Second, download and install the Arduino IDE (shown below). This is the software we will use to write programs for the Arduino. The programming language is similar to C and the IDE will compile and run the code on the Arduino. Try this simple program for blinking the LED light that comes on the Arduino board. Simply copy and paste the code into the IDE and hit the arrow or compile button. This will compile and run the code on the Arduino. Make sure the Arduino is plugged in via the USB cable and select it from menu in the header to the right of the arrow button. You should see the LED on the Arduino blink.
You are now ready to load the Arduino code we will use to read analog pin A0 that will be connected to the Atari SIO pin 8 for controlling the cassette motor. You can open the code in this text file and copy it to the Arduino IDE. When executed at the end of the project (keep reading below), this code will print to the Serial Monitor window of the IDE (see image below) “Motor OFF” when the Atari is not sending a signal to the cassette motor or “Motor ON” once you issue a POKE 54018,52 in BASIC. When on the analog values are above 1000. When off they fall to below 1000. I use this to decide whether to turn on and off the motor (see IF-ELSE statements in the Arduino code).
Third, you will need an SIO cable to deconstruct and some jumper wires. I bought this kit that included jumper wires along with some other useful components.
Fourth, prepare the SIO cable by using some wire cutters to remove the connector on one end. Remove the rubber cover on about 2-3 inches to expose the colored wires. Remove the rubber cover of the yellow wire to expose the copper. This is the one we will use to connect to the Arduino as it is used by the Atari to signal to the cassette drive to start and stop the motor.
Fifth, connect a jumper wire (I used a yellow one) to the yellow SIO wire. I just wrapped the wire tightly around the lead on the jumper wire. You could solder it for a more permanent connection. Also connect a jumper wire (I used black) to the exposed ground wire. As shown below, I then connected the yellow jumper to a breadboard (row 50, column a below). I then connect another yellow jumper from row 50 and column e of the breadboard to analog input A0 on the Arduino. Next, connect the black ground jumper to the breadboard (row 40, column a below). Connect another black jumper from row 40 and column e of the breadboard to the ground connector on the Arduino. It is highly recommended that you add a pull-down resistor (I used a 10k ohm) connecting the data input line (row 50) with the ground line (row 40). This helps stabilize the analog signal from the Atari to the Arduino. I tried it without this and the motor off function had a few second delay. Note that the breadboard and jumper wires are used so we don’t need to solder anything.
Finally, it is time to try it out. Plug in the Arduino board to your PC using the USB cable and compile the code for reading the analog in A0 pin on the board. Make sure the Serial Monitor is on.

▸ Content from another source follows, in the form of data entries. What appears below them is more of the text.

import Summits.Parity.BatemanHorn.Theses.IsogenyRedei
import Summits.Parity.BatemanHorn.Theorems.IsogenyRedeiSliceFramePell
import Summits.Parity.BatemanHorn.Theorems.IsogenyRedeiSliceFrameParity
import Summits.Parity.BatemanHorn.Theorems.IsogenyRedeiSliceFrameCounting
import Summits.Parity.BatemanHorn.Theorems.IsogenyRedeiSliceFrameSieve
import Summits.Parity.BatemanHorn.Theorems.IsogenyRedeiSliceFrameCofactorBound
import Summits.Parity.BatemanHorn.Theorems.IsogenyRedeiSliceFrameSlice

/-!
# Route `IsogenyRedei` — support item `SliceFrame` (stmt-Parity-14953): the frame

`SliceFrame : PencilSelmerDictionary → PencilSelmerParitySW → GaussianTailLargeCofactor →
PolyMobiusTailOffGaussian → PolyMobiusTail` (`sliceFrame_proof`).

Step (iii) and the assembly of steps (i)–(ii):
* case split on the Bateman–Horn system: every system other than `(1, X²+1)` is
  `PolyMobiusTailOffGaussian`'s business; for `k = 1`, `f = ![X²+1]` the frame summand is the
  `X²+1` slice after the `Fin 1` bookkeeping `tail_fin_one_X_sq_add_one`
  (`piFinset` over `Fin 1`, `((X²+1)(n)).toNat = n²+1`);
* the slice is `quadratic_slice` (`IsogenyRedeiSliceFrameSlice`) fed by
  `GaussianTailLargeCofactor` and, for each cofactor `e`, by `cofactor_tail_isLittleO` ∘
  `cofactor_sum_bound` (`IsogenyRedeiSliceFrameCofactorBound`) ∘ `parityRate_of_dictionary`
  (`IsogenyRedeiSliceFrameParity`, the parity transfer through the dictionary, consumed at the
  single exponent `A = 20`); the inputs the helper files keep as hypotheses (so that each
  elaborates against library oleans alone) are discharged here: the root-class count
  `exists_card_sq_dvd_le`, the pointwise sieve `abs_cofactor_sum_le` with the periodic-twist lemma
  `abs_sum_mul_le_sum_abs_progressions`, the tail `sum_Ioc_one_div_mul_sqrt_le` and the large
  range `sum_card_sq_dvd_large_le card_negPell_le` (negative Pell count).
-/

namespace Summit.Parity.BatemanHorn.Theorems.SliceFrame

open Finset Filter Asymptotics Polynomial
open Summit.Parity.BatemanHorn.Theses.IsogenyRedei

/-- Sums over `Fintype.piFinset` of a `Fin 1`-indexed family are sums over the single factor
(adapted from the tree's `PolyMobiusTail.Negative.sum_piFinset_fin_one`). [folklore] -/
theorem sum_piFinset_fin_one (t : Fin 1 → Finset ℕ) (G : ℕ → ℝ) :
    ∑ d ∈ Fintype.piFinset t, G (d 0) = ∑ j ∈ t 0, G j := by
  have h := Finset.prod_univ_sum t (fun _ j => G j)
  simp only [Fin.prod_univ_one] at h
  exact h.symm

/-- **`Fin 1` bookkeeping (step (iii) of `SliceFrame`).** The summand of `PolyMobiusTail` at the
system `(1, ![X²+1])` is the `X²+1` slice in elementary form. [folklore] -/
theorem tail_fin_one_X_sq_add_one (η : ℝ) (x : ℕ) :
    (∑ n ∈ Finset.Icc 1 x, ∑ d ∈ Fintype.piFinset
        (fun i => (((![(X ^ 2 + 1 : ℤ[X])] i).eval (n : ℤ)).toNat).divisors),
      if (x : ℝ) ^ (1 - η) < ∏ i, (d i : ℝ) then
        ∏ i, ((ArithmeticFunction.moebius (d i) : ℝ) * Real.log (d i)) else 0)
    = ∑ n ∈ Finset.Icc 1 x, ∑ d ∈ Nat.divisors (n ^ 2 + 1),
      if (x : ℝ) ^ (1 - η) < ((d : ℕ) : ℝ) then
        (ArithmeticFunction.moebius d : ℝ) * Real.log (d : ℝ) else 0 := by
  refine Finset.sum_congr rfl fun n _ => ?_
  have hev : ((X ^ 2 + 1 : ℤ[X]).eval (n : ℤ)).toNat = n ^ 2 + 1 := by
    simp only [eval_add, eval_pow, eval_X, eval_one]
    have : ((n : ℤ) ^ 2 + 1) = ((n ^ 2 + 1 : ℕ) : ℤ) := by push_cast; ring
    rw [this, Int.toNat_natCast]
  simp only [Fin.prod_univ_one, Matrix.cons_val_fin_one, hev]
  exact sum_piFinset_fin_one (fun _ => (n ^ 2 + 1).divisors)
    (fun j => if (x : ℝ) ^ (1 - η) < (j : ℝ) then
      (ArithmeticFunction.moebius j : ℝ) * Real.log j else 0)

end Summit.Parity.BatemanHorn.Theorems.SliceFrame

namespace Summit.Parity.BatemanHorn.Theorems

open Filter Asymptotics Polynomial
open Summit.Parity.BatemanHorn.Theses.IsogenyRedei
open Summit.Parity.BatemanHorn.Theorems.SliceFrame

/-- **`SliceFrame`** (stmt-Parity-14953): the glue that puts the `X²+1` slice into the cone of
`closes` — `PencilSelmerDictionary → PencilSelmerParitySW → GaussianTailLargeCofactor →
PolyMobiusTailOffGaussian → PolyMobiusTail`.  Proof: case split on the system; for
`(1, ![X²+1])` the parity transfer (exponent `A = 20`), the squarefree sieve with rates and the
negative Pell tail give `A_e(y) = O_e(y/(log y)²)` for every cofactor `e`, partial summation gives
the bounded-cofactor pieces `o(x)`, `GaussianTailLargeCofactor` gives the rest, and the `Fin 1`
bookkeeping identifies the slice with the frame summand. [folklore] -/
theorem sliceFrame_proof : SliceFrame := by
  intro hD hS hL hO k f hf
  by_cases hcase : k ≠ 1 ∨ ∃ i, f i ≠ Polynomial.X ^ 2 + 1
  · exact hO k f hf hcase
  push Not at hcase
  obtain ⟨rfl, hfi⟩ := hcase
  have hfeq : f = ![(X ^ 2 + 1 : ℤ[X])] := by
    funext i
    fin_cases i
    simp [hfi]
  subst hfeq
  -- step (i-a): the parity transfer, consumed at `A = 20`
  have hP := parityRate_of_dictionary hD hS 20 (by norm_num)
  -- steps (i-b) + (ii): every bounded-cofactor piece is `o(x)`
  have hT : ∀ η : ℝ, ∀ e : ℕ, 1 ≤ e → (fun x : ℕ => ∑ n ∈ Finset.Icc 1 x,
      (if e ∣ n ^ 2 + 1 ∧ (x : ℝ) ^ (1 - η) < (((n ^ 2 + 1) / e : ℕ) : ℝ) then
        (ArithmeticFunction.moebius ((n ^ 2 + 1) / e) : ℝ)
          * Real.log (((n ^ 2 + 1) / e : ℕ) : ℝ) else 0))
      =o[atTop] fun x : ℕ => (x : ℝ) :=
    fun η e he => cofactor_tail_isLittleO η
      (cofactor_sum_bound exists_card_sq_dvd_le
        (abs_cofactor_sum_le abs_sum_mul_le_sum_abs_progressions
          (fun R hR N => sum_Ioc_one_div_mul_sqrt_le hR N)
          (sum_card_sq_dvd_large_le card_negPell_le))
        hP he)
  -- the slice, and the `Fin 1` bookkeeping
  obtain ⟨η, hη0, hη1, hslice⟩ := quadratic_slice hL hT
  refine ⟨η, hη0, hη1, ?_⟩
  exact hslice.congr' (Eventually.of_forall fun x => (tail_fin_one_X_sq_add_one η x).symm)
    EventuallyEq.rfl

end Summit.Parity.BatemanHorn.Theorems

This can be accessed in the upper right of the IDE. The monitor should be printing “Motor OFF”. Now turn on the Atari with BASIC running. In BASIC, type POKE 54018,52 and hit enter. The monitor should now say “Motor ON” as in my IDE image above. That is it! You now have an Arduino reading the output of the Atari through an SIO pin!
This project was more time-consuming that I had initially imagined. The SIO port is pretty complex with scant user-friendly documentation. I can tell I would need to do a really deep dive to fully understand how it works and how to interact with it. I may explore doing a follow-up project using the joystick port.
Once I get more comfortable with my Atari-Arduino setup I plan to do some more projects using the Atari to controls DC motors and/or servos. One could imagine using it to control a modern robot of some sort perhaps even with remote control. I think that would be pretty cool.